SUPPLIED ENTRIES –
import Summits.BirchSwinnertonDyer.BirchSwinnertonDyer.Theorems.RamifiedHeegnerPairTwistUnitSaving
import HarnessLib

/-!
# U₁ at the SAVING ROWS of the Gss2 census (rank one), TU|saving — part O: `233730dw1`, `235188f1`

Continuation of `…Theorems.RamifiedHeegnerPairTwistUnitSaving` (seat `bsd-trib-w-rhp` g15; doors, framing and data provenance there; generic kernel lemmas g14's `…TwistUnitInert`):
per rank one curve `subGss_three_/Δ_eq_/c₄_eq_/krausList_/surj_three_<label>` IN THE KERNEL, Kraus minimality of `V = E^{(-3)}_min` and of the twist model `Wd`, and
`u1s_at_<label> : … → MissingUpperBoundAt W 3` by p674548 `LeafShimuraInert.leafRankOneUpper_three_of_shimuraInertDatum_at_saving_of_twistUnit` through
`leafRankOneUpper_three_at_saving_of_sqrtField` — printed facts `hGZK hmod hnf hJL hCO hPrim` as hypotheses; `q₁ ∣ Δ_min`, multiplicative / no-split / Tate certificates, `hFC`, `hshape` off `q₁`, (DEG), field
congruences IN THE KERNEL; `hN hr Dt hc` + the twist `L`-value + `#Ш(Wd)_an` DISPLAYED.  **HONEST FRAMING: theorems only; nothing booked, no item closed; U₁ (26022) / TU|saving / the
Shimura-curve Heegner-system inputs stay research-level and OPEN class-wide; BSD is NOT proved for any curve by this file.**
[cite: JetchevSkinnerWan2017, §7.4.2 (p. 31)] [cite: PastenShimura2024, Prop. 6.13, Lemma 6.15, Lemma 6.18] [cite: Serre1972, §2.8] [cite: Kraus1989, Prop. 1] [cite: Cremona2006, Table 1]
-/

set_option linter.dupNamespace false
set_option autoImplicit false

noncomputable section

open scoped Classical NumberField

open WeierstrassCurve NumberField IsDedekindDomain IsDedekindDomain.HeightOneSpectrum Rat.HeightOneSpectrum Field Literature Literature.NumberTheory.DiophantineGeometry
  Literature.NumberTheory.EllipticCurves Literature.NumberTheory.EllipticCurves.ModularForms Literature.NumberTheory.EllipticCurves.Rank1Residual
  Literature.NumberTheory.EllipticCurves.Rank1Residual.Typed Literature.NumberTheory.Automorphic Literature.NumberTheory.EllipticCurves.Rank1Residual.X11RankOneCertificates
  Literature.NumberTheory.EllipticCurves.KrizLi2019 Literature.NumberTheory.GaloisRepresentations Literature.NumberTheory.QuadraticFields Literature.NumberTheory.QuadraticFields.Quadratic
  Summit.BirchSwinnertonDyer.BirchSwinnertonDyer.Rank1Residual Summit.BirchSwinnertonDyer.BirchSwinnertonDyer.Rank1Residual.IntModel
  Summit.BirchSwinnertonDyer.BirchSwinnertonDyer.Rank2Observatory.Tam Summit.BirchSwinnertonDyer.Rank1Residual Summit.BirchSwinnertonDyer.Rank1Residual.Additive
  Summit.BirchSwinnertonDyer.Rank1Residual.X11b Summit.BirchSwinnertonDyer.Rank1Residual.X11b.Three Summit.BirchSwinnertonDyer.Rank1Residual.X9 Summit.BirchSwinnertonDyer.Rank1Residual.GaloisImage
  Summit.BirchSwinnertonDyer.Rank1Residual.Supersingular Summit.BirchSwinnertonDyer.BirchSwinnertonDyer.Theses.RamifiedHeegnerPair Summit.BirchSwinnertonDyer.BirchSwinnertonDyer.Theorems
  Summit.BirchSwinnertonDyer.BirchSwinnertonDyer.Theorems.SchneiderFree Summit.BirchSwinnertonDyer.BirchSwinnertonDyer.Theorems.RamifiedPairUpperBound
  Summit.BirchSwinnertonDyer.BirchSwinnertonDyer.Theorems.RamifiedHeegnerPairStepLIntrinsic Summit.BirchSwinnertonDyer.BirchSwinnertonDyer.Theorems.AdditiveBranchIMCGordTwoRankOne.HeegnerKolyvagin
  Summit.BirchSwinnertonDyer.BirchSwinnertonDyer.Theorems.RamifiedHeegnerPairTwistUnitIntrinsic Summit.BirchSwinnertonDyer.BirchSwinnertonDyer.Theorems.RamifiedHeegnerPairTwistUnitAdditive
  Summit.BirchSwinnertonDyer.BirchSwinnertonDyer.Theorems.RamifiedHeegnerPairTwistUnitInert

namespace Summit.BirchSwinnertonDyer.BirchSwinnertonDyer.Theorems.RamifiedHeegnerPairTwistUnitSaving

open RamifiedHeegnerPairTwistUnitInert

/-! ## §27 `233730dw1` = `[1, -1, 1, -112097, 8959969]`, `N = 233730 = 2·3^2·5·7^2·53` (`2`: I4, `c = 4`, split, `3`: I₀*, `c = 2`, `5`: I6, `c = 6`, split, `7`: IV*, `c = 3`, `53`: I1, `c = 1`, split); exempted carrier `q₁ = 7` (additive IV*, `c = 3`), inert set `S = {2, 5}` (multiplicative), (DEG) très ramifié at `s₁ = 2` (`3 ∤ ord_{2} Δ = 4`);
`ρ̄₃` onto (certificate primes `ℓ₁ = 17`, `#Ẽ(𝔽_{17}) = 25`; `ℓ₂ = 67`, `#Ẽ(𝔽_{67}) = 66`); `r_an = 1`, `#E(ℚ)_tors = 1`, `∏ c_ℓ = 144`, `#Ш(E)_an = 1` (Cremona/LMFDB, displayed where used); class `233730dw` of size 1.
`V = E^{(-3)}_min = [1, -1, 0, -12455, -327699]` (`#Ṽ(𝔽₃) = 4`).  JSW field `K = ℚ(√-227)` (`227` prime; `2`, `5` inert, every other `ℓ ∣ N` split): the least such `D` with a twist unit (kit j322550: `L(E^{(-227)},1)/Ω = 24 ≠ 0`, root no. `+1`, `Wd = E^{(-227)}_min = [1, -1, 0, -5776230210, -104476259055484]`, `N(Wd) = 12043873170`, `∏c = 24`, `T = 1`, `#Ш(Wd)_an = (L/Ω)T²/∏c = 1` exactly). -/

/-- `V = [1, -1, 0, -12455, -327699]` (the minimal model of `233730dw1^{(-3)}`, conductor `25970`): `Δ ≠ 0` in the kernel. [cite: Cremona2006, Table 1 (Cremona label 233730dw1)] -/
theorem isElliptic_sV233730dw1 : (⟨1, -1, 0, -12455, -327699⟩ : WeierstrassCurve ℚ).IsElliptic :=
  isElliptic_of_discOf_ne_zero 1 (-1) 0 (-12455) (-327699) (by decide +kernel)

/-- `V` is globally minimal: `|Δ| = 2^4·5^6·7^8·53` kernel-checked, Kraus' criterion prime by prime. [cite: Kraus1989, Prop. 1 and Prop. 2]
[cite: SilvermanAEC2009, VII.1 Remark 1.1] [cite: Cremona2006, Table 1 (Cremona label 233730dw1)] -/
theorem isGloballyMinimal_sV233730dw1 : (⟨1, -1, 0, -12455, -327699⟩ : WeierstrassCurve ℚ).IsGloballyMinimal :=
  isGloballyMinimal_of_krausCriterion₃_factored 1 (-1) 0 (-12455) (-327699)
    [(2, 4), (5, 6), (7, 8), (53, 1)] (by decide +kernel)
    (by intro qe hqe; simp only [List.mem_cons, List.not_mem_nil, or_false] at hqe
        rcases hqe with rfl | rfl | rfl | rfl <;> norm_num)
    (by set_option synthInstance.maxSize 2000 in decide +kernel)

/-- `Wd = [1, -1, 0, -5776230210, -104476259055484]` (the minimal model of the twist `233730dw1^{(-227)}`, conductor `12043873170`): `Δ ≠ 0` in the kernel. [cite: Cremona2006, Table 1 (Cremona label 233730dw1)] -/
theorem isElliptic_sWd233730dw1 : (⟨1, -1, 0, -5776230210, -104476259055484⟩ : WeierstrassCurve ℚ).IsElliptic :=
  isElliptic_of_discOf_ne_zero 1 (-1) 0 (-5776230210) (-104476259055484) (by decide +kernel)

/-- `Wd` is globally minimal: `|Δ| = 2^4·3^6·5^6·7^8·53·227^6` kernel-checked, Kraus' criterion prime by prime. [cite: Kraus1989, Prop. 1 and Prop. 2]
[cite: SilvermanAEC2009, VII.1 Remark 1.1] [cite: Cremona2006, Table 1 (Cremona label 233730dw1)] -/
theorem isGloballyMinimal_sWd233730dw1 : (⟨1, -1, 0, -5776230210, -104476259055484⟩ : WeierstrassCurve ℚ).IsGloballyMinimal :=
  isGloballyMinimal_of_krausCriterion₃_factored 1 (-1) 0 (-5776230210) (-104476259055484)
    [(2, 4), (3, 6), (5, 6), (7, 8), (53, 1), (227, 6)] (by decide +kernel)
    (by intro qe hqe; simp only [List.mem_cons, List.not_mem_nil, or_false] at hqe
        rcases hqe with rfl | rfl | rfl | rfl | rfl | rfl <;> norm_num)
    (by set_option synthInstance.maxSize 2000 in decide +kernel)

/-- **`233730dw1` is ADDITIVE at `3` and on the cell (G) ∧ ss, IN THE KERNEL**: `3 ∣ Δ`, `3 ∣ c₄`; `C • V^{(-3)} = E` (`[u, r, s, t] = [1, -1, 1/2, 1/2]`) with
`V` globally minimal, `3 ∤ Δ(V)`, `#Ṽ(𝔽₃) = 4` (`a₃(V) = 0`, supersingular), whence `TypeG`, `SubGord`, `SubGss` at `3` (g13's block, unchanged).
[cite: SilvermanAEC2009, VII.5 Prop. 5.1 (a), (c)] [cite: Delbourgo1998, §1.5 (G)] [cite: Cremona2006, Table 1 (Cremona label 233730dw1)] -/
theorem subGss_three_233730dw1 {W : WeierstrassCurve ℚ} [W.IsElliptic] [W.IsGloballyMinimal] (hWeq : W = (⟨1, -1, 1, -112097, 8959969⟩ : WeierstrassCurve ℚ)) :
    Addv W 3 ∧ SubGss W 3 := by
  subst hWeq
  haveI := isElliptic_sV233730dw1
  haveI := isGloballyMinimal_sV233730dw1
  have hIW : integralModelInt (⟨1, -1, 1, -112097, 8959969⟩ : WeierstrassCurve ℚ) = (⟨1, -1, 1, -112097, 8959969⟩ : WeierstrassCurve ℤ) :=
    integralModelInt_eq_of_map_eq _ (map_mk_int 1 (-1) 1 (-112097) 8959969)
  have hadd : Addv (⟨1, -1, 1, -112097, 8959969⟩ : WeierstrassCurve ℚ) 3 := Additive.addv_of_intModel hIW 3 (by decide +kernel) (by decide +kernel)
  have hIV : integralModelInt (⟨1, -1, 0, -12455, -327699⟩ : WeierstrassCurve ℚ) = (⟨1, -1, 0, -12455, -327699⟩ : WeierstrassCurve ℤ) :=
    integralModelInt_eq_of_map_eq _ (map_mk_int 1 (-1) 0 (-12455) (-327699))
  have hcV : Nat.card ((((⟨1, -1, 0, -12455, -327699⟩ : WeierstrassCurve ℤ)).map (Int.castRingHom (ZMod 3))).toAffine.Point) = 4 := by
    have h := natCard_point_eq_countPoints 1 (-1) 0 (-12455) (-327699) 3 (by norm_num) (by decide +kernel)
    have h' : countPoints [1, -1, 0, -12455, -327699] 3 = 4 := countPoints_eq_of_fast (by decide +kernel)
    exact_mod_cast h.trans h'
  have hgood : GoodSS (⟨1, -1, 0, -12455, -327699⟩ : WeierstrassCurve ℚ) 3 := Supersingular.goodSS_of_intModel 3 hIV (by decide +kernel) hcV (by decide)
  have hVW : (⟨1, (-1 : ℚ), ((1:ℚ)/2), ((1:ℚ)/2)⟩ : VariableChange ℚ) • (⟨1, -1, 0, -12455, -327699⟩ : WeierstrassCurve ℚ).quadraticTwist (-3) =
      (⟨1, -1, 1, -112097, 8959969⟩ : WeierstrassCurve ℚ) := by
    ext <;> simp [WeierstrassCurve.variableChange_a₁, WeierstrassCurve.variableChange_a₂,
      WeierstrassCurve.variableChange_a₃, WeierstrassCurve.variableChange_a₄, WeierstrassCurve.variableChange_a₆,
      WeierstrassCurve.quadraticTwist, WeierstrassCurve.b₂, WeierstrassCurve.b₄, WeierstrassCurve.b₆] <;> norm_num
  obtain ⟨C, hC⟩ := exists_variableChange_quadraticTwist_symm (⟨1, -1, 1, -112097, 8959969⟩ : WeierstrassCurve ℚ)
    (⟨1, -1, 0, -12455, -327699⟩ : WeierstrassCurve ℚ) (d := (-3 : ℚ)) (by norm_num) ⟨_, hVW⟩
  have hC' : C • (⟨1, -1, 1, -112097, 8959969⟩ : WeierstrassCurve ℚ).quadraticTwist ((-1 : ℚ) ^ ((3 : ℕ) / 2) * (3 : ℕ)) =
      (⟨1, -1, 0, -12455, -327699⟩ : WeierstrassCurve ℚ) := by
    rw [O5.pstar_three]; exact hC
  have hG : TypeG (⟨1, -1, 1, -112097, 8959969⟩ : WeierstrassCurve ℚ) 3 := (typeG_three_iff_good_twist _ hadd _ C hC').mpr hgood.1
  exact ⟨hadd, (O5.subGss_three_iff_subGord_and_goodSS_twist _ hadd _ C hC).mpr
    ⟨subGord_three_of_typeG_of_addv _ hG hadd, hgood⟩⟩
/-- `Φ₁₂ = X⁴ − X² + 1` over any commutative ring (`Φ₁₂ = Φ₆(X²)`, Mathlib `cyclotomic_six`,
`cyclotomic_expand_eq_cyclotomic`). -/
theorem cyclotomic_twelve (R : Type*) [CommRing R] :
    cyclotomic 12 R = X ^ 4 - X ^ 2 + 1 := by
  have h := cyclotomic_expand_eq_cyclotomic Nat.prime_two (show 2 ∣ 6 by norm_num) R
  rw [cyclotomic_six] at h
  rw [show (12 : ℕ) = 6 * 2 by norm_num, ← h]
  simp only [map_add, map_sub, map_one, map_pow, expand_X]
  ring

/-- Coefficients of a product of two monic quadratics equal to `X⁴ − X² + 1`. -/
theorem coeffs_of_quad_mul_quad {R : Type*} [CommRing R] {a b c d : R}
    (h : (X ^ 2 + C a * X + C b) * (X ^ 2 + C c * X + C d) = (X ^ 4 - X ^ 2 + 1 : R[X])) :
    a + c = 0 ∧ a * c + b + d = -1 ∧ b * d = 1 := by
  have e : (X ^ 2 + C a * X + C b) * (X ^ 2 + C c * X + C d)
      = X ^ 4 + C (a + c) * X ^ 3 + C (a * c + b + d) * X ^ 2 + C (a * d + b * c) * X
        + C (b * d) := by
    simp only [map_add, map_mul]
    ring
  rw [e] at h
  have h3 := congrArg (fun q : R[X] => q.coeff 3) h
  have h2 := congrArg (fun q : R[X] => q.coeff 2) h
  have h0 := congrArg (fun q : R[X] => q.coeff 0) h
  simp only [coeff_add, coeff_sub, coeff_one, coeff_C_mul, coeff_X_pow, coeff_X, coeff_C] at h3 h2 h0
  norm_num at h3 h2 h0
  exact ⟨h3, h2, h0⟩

EXERCISE DETAILS – Search the data above for the word "simp" and report how many lines contain it, with nothing further.

REPLY TO THE TASK – 6